* RECORDS FOR PROCESSING:

/-- **E5″ — BOTH ACTIVITY-SIDE DECAYS AND THE PINNED SUMS IN BAŁABAN'S LINEAR SIZE (kernel end-to-end).**
`NE9PrintedMajorantDecay.torus_ne9_and_fadingMemory_of_printedDecay` (E5: (L‴) `hlin` and (A″) `hdecayLin` in d-currency) with
the lip-side scalars `hθ₁`, `hliplb : α₄(k)·e^{a}·θ₁ ≤ lip k` REPLACED by `ha : 2^ν·log 2 + log(8ν) ≤ a`,
`hliplb : α₄(k)·2^(ν+1+2^ν) ≤ lip k` as in E2′; every other binder and the conclusion VERBATIM those of E5.  STILL
CUBE-COUNT on the KP side: `hθ : 2·e^{−a′/2^ν}·e^{a₁+d₁}·e^{Dθ} ≤ θ`, `hεθ : 2·(ε′ k·e^{a′})·θ·(D+1) ≤ a₁`, `hκd : κ ≤ d₁` — i.e.
the rate division (R) and the `e^{a′}` half of (P) of F-ne9leaf01-1 REMAIN here (their removal = stage B-ii on NE9-F8 part 1b);
the `e^{a}` half of (P) is GONE.  Composition: §2 E2′ ∘ `boxMajorantDecay_of_linSizeDecay` BY NAME.  Nothing of [I]–[III]
asserted; rung (B)+1 bookkeeping on a finite torus. [cite: Balaban1988RG2Cluster, Lemma 3 (2.38) p.20, (2.18)-(2.20) p.16, (2.30) p.18, (1.26) p.8; Balaban1987RG1, (0.23) p.256, p.257, (1.18) p.263] -/
theorem torus_ne9_and_fadingMemory_of_printedDecay_pinnedLin (Γ : CubeChart C (Fin ν → ZMod N) (torusAdj ν N) D)
    {ι : Type} {E : Functional C Bg}
    {W : Set (ℕ → ℝ)} {Adm : Set (Bg → C.Dom → ℝ)} {T : ℕ → (ℕ → ℝ) → (Bg → C.Dom → ℝ) → ι → ℝ}
    {Ψ : ℕ → ℝ → (ι → ℝ) → Bg → C.Dom → ℝ}
    {μ : ℕ → ℝ → Bg → Finset (Fin ν → ZMod N) → Measure Ω} {pre : ℕ → ℝ → Bg → Finset (Fin ν → ZMod N) → Ω → ℂ}
    {c : ℕ → ℝ → Bg → Finset (Fin ν → ZMod N) → Ω → F → ℂ}
    {pt : ℕ → ℝ → Bg → Finset (Fin ν → ZMod N) → Ω → F → Sp} {β : ℕ → Sp → ℝ}
    {dom : ℕ → Finset (Fin ν → ZMod N) → F → Finset (Fin ν → ZMod N)}
    {lip ε' α4 : ℕ → ℝ} {a₁ d₁ θ κ lipbar ℓ τbar ω a a' : ℝ} {wt : ℕ → ι → ℝ} {τ : ℕ → ℕ → ℝ} {lam p₀ Nsz : ℕ → ℝ}
    (ρ : ℕ → (ι → ℝ) → (Sp →ᵇ ℂ))
    (h0 : ScaleZeroFree E W) (hAdm : AdmissibleTerms E W Adm) (hres : AdmRestrict Adm)
    (hadd : ChannelAdditive Adm T) (hsum : ChannelStepSum Adm T) (hstep : ChannelSizeAtStepNN Adm T κ wt τ)
    (hfac : Factorises E W T Ψ) (hlast : LastCouplingLipschitz E W T Ψ κ lam)
    (hρ : ∀ (k : ℕ) (P P' : ι → ℝ) (M : ℝ), (∀ y, |P y - P' y| ≤ wt k y * M) → ‖ρ k P - ρ k P'‖ ≤ M)
    (hΨ : ∀ (k : ℕ) (s : ℝ) (P P' : ι → ℝ) (U : Bg) (X : C.Dom),
      Ψ k s P U X - Ψ k s P' U X =
        (Γ.geom.newTerm (Γ.geom.avgExpLinearAct μ pre fun k s U γ ω => evalFunctional (c k s U γ ω) (pt k s U γ ω))
            k s U X (ρ k P) -
          Γ.geom.newTerm (Γ.geom.avgExpLinearAct μ pre fun k s U γ ω => evalFunctional (c k s U γ ω) (pt k s U γ ω))
            k s U X (ρ k P')).re)
    (hexpl : ∀ g ∈ W, ∀ (k : ℕ) (P : ι → ℝ) (U : Bg) (X : C.Dom), C.scale X = k + 1 →
      |Ψ k (g k) P U X -
          (Γ.geom.newTerm (Γ.geom.avgExpLinearAct μ pre fun k s U γ ω => evalFunctional (c k s U γ ω) (pt k s U γ ω))
            k (g k) U X (ρ k P)).re| ≤ Real.exp (-(κ * C.d X)) * p₀ k)
    (hbase : ∀ g ∈ W, ∀ (U : Bg) (X : C.Dom), C.scale X = 0 → |E g U X| ≤ Real.exp (-(κ * C.d X)) * Nsz 0)
    (hNsucc : ∀ j, p₀ j + a₁ ≤ Nsz (j + 1)) (hNnn : ∀ j, 0 ≤ Nsz j)
    (hbox : ∀ (k : ℕ) (P : ι → ℝ), (∀ y, |P y| ≤ wt k y * sizeRadius τ Nsz k) → ∀ x, ‖ρ k P x‖ ≤ β k x)
    (hpre : ∀ k s U γ, AEStronglyMeasurable (pre k s U γ) (μ k s U γ))
    (hc : ∀ k s U γ Y, AEStronglyMeasurable (fun ω => c k s U γ ω Y) (μ k s U γ))
    (hpt : ∀ k s U γ Y, Measurable fun ω => pt k s U γ ω Y) (hlip : ∀ k, 0 < lip k) (hlipb : ∀ k, lip k ≤ lipbar)
    (hint₀ : ∀ k s U γ, Integrable (fun ω => ‖pre k s U γ ω‖ * Real.exp (boxExponent c pt β k s U γ ω)) (μ k s U γ))
    (hmeet : ∀ k s U (γ : Finset (Fin ν → ZMod N)) ω Y, c k s U γ ω Y ≠ 0 → ∃ x ∈ γ, x ∈ dom k γ Y)
    -- (L‴) in the linear size + the pinned sums in the linear size (lip side, d-currency)
    (hα4 : ∀ k, 0 ≤ α4 k) (ha : (2:ℝ) ^ ν * Real.log 2 + Real.log (8 * ν) ≤ a)
    (hliplb : ∀ k, α4 k * 2 ^ (ν + 1 + 2 ^ ν) ≤ lip k)
    (hlin : ∀ k s U (γ : Finset (Fin ν → ZMod N)) ω Y,
      ‖c k s U γ ω Y‖ ≤ α4 k * Real.exp (-(a * (linSize (dom k γ Y) : ℝ))))
    (hdomconn : ∀ k (γ : Finset (Fin ν → ZMod N)) Y, (dom k γ Y).Nonempty →
      ∃ b ∈ dom k γ Y, Polymer.IsConn (torusAdj ν N) (dom k γ Y) b)
    (hdominj : ∀ k (γ : Finset (Fin ν → ZMod N)), Set.InjOn (dom k γ) {Y | (dom k γ Y).Nonempty})
    -- (A″) decay of the box majorant IN THE LINEAR SIZE (TYPE (2.38)); KP scalars still cube-count (stage B-ii removes them)
    (hε' : ∀ k, 0 ≤ ε' k) (ha' : 0 ≤ a')
    (hdecayLin : ∀ g ∈ W, ∀ (k : ℕ) (U : Bg) (X : C.Dom), C.scale X = k + 1 → ∀ γ' ∈ Γ.vol X,
      ∫ ω, ‖pre k (g k) U γ' ω‖ * Real.exp (boxExponent c pt β k (g k) U γ' ω) ∂(μ k (g k) U γ') ≤
        ε' k * Real.exp (-(a' * (linSize γ' : ℝ))))
    (hθ : 2 * Real.exp (-(a' / 2 ^ ν)) * Real.exp (a₁ + d₁) * Real.exp (D * θ) ≤ θ)
    (hεθ : ∀ k, 2 * (ε' k * Real.exp a') * θ * ((D : ℝ) + 1) ≤ a₁)
    (ha₁ : 0 ≤ a₁) (hκ : 0 ≤ κ) (hκd : κ ≤ d₁) (hℓ : 0 ≤ ℓ) (hτbar : 0 ≤ τbar) (hω : 0 ≤ ω)
    (hpos : 0 < ω + 4 * lipbar * a₁ * τbar) (hlam : ∀ k, lam k ≤ ℓ)
    (hτ : ∀ k j, j ≤ k → 0 ≤ τ k j ∧ τ k j ≤ τbar * ω ^ (k - j)) :
    NE9 E W κ (prodModuli ℓ fun _ => ω + 4 * lipbar * a₁ * τbar) ∧
      FadingMemory (ℓ / (ω + 4 * lipbar * a₁ * τbar)) (ω + 4 * lipbar * a₁ * τbar)
        (prodModuli ℓ fun _ => ω + 4 * lipbar * a₁ * τbar) :=
  torus_ne9_and_fadingMemory_of_linSizeDecay_pinnedLin Γ ρ h0 hAdm hres hadd hsum hstep hfac hlast hρ hΨ hexpl hbase hNsucc
    hNnn hbox hpre hc hpt hlip hlipb hint₀ hmeet hα4 ha hliplb hlin hdomconn hdominj
    (fun k => mul_nonneg (hε' k) (Real.exp_pos a').le) (Real.exp_pos _).le
    (boxMajorantDecay_of_linSizeDecay Γ hε' ha' hdecayLin) hθ hεθ ha₁ hκ hκd hℓ hτbar hω hpos hlam hτ

end Torus

end Summit.QuantumFields.BalabanUV.T4Continuum.NE9LinSizePinned

end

* WHAT YOU WILL DO: The required output is the exact run of lines from the beginning of the records to the line with "(hadd : ChannelAdditive", that line included.

* SOLVED EXERCISE:
/-- **E5″ — BOTH ACTIVITY-SIDE DECAYS AND THE PINNED SUMS IN BAŁABAN'S LINEAR SIZE (kernel end-to-end).**
`NE9PrintedMajorantDecay.torus_ne9_and_fadingMemory_of_printedDecay` (E5: (L‴) `hlin` and (A″) `hdecayLin` in d-currency) with
the lip-side scalars `hθ₁`, `hliplb : α₄(k)·e^{a}·θ₁ ≤ lip k` REPLACED by `ha : 2^ν·log 2 + log(8ν) ≤ a`,
`hliplb : α₄(k)·2^(ν+1+2^ν) ≤ lip k` as in E2′; every other binder and the conclusion VERBATIM those of E5.  STILL
CUBE-COUNT on the KP side: `hθ : 2·e^{−a′/2^ν}·e^{a₁+d₁}·e^{Dθ} ≤ θ`, `hεθ : 2·(ε′ k·e^{a′})·θ·(D+1) ≤ a₁`, `hκd : κ ≤ d₁` — i.e.
the rate division (R) and the `e^{a′}` half of (P) of F-ne9leaf01-1 REMAIN here (their removal = stage B-ii on NE9-F8 part 1b);
the `e^{a}` half of (P) is GONE.  Composition: §2 E2′ ∘ `boxMajorantDecay_of_linSizeDecay` BY NAME.  Nothing of [I]–[III]
asserted; rung (B)+1 bookkeeping on a finite torus. [cite: Balaban1988RG2Cluster, Lemma 3 (2.38) p.20, (2.18)-(2.20) p.16, (2.30) p.18, (1.26) p.8; Balaban1987RG1, (0.23) p.256, p.257, (1.18) p.263] -/
theorem torus_ne9_and_fadingMemory_of_printedDecay_pinnedLin (Γ : CubeChart C (Fin ν → ZMod N) (torusAdj ν N) D)
    {ι : Type} {E : Functional C Bg}
    {W : Set (ℕ → ℝ)} {Adm : Set (Bg → C.Dom → ℝ)} {T : ℕ → (ℕ → ℝ) → (Bg → C.Dom → ℝ) → ι → ℝ}
    {Ψ : ℕ → ℝ → (ι → ℝ) → Bg → C.Dom → ℝ}
    {μ : ℕ → ℝ → Bg → Finset (Fin ν → ZMod N) → Measure Ω} {pre : ℕ → ℝ → Bg → Finset (Fin ν → ZMod N) → Ω → ℂ}
    {c : ℕ → ℝ → Bg → Finset (Fin ν → ZMod N) → Ω → F → ℂ}
    {pt : ℕ → ℝ → Bg → Finset (Fin ν → ZMod N) → Ω → F → Sp} {β : ℕ → Sp → ℝ}
    {dom : ℕ → Finset (Fin ν → ZMod N) → F → Finset (Fin ν → ZMod N)}
    {lip ε' α4 : ℕ → ℝ} {a₁ d₁ θ κ lipbar ℓ τbar ω a a' : ℝ} {wt : ℕ → ι → ℝ} {τ : ℕ → ℕ → ℝ} {lam p₀ Nsz : ℕ → ℝ}
    (ρ : ℕ → (ι → ℝ) → (Sp →ᵇ ℂ))
    (h0 : ScaleZeroFree E W) (hAdm : AdmissibleTerms E W Adm) (hres : AdmRestrict Adm)
    (hadd : ChannelAdditive Adm T) (hsum : ChannelStepSum Adm T) (hstep : ChannelSizeAtStepNN Adm T κ wt τ)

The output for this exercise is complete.